** Opening DATASET ENTRIES block **

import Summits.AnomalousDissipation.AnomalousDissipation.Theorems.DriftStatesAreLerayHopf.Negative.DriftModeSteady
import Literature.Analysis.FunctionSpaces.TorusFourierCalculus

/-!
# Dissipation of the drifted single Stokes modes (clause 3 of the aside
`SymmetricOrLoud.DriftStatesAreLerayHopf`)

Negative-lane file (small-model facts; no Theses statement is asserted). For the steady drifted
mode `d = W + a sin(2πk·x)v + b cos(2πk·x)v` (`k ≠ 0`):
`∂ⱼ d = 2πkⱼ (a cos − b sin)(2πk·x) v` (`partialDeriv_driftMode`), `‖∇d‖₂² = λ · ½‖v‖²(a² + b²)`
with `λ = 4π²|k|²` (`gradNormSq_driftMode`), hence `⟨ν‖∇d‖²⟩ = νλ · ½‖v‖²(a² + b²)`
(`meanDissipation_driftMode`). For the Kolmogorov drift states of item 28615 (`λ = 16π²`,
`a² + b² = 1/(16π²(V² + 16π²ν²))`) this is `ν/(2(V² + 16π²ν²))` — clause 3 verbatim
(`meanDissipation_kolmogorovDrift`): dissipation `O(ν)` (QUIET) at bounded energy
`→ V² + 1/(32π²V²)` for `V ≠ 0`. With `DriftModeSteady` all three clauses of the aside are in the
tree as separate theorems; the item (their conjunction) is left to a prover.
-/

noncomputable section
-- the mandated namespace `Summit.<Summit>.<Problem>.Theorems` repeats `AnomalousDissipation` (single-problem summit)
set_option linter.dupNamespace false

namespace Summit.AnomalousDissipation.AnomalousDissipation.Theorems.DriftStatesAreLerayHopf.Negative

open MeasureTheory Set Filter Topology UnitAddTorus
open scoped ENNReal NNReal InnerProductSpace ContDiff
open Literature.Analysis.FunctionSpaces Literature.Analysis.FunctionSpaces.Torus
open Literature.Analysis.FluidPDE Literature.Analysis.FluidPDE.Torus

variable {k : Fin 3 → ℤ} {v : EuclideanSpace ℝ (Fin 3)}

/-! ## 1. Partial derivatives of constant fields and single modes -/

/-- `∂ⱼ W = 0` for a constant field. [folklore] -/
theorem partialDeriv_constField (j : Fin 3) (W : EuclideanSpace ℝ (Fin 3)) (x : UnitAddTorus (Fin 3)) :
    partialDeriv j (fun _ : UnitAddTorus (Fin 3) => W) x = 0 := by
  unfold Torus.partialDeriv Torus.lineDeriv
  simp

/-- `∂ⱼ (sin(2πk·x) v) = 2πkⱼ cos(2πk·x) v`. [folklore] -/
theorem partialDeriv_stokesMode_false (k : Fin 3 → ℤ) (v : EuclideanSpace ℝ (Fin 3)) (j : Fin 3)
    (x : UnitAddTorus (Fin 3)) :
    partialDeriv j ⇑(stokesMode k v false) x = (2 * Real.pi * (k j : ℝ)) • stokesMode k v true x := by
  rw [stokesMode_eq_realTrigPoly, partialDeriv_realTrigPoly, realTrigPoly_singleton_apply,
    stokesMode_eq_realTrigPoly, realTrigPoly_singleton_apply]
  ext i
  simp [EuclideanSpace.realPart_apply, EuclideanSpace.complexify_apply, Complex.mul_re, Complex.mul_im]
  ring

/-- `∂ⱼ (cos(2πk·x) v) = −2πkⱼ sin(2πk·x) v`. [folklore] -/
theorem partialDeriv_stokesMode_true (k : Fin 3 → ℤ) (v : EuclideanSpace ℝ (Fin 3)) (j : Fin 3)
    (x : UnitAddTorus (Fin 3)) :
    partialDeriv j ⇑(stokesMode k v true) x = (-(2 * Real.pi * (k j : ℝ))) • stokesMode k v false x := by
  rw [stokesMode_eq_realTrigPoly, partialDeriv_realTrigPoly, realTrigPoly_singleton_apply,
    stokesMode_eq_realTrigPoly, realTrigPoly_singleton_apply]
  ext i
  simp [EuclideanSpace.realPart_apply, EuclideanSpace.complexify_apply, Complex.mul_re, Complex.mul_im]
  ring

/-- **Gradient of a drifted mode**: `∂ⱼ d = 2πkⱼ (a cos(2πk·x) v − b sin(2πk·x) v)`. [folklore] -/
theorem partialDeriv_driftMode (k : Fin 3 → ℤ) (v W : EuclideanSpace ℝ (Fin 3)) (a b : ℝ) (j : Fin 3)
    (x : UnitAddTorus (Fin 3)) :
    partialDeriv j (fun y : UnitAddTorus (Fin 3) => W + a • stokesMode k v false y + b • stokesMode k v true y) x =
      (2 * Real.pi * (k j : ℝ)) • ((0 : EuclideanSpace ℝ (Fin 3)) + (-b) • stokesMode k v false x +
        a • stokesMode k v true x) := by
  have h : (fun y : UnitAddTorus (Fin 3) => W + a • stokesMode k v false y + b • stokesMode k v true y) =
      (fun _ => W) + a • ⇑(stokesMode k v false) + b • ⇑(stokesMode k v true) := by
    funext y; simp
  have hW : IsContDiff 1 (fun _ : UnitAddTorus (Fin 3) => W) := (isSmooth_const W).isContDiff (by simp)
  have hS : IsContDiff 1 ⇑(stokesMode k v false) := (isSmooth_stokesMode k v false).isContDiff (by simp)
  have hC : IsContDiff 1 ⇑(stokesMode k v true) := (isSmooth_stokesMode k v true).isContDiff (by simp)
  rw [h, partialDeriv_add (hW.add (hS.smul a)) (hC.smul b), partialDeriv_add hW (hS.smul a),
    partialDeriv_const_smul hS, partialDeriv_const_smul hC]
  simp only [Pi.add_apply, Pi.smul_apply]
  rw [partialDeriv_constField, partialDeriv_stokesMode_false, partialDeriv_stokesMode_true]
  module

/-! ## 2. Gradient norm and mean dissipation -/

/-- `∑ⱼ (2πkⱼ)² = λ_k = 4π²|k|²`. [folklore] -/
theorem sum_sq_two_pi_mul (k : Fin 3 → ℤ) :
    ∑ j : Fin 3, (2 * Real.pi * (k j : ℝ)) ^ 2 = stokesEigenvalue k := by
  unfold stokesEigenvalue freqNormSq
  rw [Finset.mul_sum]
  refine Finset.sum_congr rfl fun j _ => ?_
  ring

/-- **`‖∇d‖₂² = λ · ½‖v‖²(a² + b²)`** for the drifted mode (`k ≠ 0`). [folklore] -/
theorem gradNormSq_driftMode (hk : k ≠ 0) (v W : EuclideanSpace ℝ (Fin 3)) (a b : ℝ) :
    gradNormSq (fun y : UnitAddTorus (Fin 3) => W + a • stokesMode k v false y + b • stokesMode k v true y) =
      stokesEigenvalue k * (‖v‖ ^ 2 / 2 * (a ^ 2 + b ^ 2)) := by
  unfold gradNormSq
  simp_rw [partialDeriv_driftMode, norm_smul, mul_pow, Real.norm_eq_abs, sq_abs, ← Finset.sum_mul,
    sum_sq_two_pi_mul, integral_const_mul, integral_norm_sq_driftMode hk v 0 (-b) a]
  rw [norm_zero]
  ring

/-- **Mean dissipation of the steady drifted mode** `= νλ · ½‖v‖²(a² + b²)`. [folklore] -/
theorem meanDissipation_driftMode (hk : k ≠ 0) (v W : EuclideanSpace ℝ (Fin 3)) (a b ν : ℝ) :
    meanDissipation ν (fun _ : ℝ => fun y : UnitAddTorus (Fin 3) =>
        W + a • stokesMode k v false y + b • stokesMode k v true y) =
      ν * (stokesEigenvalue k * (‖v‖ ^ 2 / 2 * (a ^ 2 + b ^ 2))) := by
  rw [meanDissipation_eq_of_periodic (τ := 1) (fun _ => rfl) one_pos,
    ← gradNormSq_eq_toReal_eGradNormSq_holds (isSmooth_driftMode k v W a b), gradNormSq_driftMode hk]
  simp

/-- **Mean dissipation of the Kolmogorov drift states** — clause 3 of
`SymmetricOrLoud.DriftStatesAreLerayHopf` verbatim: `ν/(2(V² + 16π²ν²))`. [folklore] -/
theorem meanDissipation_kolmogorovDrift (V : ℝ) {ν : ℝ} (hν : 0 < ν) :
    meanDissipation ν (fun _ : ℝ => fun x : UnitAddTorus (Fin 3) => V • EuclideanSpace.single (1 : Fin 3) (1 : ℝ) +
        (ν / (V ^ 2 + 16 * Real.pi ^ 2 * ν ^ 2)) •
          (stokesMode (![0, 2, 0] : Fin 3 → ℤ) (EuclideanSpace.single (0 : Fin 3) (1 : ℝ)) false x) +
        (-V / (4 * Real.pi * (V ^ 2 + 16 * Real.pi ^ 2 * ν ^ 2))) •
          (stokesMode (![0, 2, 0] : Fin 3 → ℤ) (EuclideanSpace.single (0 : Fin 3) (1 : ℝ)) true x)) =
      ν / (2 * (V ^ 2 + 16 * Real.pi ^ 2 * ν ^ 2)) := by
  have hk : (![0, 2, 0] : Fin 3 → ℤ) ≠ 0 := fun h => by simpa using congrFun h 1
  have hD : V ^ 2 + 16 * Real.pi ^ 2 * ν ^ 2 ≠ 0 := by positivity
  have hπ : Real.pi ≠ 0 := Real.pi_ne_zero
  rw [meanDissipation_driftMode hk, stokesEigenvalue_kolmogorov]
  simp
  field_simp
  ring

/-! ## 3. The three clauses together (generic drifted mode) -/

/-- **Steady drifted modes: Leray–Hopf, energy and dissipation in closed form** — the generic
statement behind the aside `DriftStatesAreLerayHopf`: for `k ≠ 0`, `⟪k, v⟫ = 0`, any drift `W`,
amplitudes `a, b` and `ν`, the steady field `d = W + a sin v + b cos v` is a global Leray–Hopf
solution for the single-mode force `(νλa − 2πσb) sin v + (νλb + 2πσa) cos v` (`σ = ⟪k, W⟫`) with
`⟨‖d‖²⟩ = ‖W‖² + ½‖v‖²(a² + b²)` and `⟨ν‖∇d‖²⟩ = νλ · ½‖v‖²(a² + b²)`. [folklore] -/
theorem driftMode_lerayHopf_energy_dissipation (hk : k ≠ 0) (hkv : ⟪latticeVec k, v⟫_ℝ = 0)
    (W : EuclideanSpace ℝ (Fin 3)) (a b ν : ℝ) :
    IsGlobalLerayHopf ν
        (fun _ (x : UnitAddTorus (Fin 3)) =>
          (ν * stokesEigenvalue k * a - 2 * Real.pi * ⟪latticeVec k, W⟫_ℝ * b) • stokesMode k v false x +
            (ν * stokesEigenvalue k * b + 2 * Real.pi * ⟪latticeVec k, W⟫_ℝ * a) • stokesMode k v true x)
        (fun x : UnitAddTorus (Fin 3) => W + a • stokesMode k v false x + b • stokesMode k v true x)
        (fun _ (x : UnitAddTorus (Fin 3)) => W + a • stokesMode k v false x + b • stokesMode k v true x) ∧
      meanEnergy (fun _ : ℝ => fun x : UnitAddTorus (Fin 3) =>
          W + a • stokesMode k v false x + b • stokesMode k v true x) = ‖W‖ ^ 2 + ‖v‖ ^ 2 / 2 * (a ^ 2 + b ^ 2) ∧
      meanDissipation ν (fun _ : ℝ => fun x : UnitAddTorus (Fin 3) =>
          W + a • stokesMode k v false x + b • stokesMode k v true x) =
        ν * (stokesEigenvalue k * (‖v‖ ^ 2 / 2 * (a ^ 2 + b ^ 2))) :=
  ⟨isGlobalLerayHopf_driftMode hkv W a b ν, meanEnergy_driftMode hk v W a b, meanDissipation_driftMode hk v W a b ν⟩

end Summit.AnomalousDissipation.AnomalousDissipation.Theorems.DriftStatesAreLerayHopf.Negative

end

** Closing DATASET ENTRIES block **
** Opening DATASET ENTRIES block **

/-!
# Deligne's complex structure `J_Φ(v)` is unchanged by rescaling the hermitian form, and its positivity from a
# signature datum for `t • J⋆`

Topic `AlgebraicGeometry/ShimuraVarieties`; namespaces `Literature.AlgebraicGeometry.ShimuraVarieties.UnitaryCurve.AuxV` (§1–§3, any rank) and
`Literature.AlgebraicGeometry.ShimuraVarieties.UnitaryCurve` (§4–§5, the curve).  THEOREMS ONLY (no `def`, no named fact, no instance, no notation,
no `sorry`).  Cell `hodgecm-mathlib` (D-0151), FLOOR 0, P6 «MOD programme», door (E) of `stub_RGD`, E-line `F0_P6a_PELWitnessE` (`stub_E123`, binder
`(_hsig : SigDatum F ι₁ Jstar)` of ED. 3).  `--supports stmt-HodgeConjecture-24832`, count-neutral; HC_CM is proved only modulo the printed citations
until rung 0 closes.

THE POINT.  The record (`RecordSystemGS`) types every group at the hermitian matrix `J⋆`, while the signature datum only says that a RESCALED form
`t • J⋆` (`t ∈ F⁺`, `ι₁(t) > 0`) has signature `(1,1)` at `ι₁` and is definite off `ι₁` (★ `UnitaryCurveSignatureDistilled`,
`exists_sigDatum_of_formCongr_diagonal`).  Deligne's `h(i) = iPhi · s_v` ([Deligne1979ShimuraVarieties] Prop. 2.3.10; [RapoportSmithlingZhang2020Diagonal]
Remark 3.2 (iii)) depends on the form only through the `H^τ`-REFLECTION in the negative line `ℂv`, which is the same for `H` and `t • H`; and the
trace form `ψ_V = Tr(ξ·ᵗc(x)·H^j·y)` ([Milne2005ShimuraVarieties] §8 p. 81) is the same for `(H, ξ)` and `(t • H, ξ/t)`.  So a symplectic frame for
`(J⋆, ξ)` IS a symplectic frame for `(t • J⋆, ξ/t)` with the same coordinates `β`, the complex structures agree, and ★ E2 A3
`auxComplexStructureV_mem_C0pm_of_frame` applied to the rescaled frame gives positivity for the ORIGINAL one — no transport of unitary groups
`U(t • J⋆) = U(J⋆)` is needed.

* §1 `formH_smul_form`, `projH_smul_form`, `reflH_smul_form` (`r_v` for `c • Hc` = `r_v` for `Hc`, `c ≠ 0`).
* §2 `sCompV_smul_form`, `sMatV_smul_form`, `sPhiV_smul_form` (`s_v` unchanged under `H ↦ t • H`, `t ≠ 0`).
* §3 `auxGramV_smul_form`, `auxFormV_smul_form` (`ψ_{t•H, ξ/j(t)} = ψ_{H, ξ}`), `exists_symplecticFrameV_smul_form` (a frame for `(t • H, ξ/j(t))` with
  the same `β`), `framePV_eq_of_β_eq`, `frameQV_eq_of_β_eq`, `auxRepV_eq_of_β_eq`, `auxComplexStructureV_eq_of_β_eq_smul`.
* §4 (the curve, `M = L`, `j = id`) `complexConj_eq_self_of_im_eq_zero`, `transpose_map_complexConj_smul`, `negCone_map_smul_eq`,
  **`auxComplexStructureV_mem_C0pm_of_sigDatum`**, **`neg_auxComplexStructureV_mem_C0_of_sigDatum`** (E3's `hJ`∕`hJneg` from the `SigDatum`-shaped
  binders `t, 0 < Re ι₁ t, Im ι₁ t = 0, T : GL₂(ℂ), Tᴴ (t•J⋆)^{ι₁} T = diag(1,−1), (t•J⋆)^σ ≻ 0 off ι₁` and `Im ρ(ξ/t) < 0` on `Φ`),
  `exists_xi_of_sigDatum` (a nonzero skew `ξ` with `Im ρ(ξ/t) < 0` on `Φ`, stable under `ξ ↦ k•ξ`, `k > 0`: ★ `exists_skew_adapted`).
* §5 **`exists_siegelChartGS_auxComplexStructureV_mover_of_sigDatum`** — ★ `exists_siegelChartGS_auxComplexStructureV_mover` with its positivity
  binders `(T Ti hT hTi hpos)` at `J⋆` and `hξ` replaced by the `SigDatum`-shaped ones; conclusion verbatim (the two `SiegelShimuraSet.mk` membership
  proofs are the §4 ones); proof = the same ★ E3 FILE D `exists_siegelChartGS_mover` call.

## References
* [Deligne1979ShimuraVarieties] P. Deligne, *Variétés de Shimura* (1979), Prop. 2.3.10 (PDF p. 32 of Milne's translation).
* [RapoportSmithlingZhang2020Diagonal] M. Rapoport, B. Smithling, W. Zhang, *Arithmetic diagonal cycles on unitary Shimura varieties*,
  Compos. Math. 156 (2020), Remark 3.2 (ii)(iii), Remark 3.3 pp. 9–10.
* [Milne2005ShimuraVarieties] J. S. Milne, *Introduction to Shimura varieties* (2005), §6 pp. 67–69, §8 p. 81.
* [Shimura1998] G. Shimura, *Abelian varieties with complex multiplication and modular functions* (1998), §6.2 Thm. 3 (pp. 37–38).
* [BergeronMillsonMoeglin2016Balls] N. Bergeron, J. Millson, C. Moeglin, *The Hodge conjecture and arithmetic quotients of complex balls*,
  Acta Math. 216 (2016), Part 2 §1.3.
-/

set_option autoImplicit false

** Closing DATASET ENTRIES block **

▸ **PROBLEM REQUIREMENTS**: In the listing above, find the line with "2πkⱼ (a cos −" and the line with "For the Kolmogorov"; set down exactly those two lines and every line between them, nothing more.

▸ **OUTPUT FOR THIS EXERCISE**:
`∂ⱼ d = 2πkⱼ (a cos − b sin)(2πk·x) v` (`partialDeriv_driftMode`), `‖∇d‖₂² = λ · ½‖v‖²(a² + b²)`
with `λ = 4π²|k|²` (`gradNormSq_driftMode`), hence `⟨ν‖∇d‖²⟩ = νλ · ½‖v‖²(a² + b²)`
(`meanDissipation_driftMode`). For the Kolmogorov drift states of item 28615 (`λ = 16π²`,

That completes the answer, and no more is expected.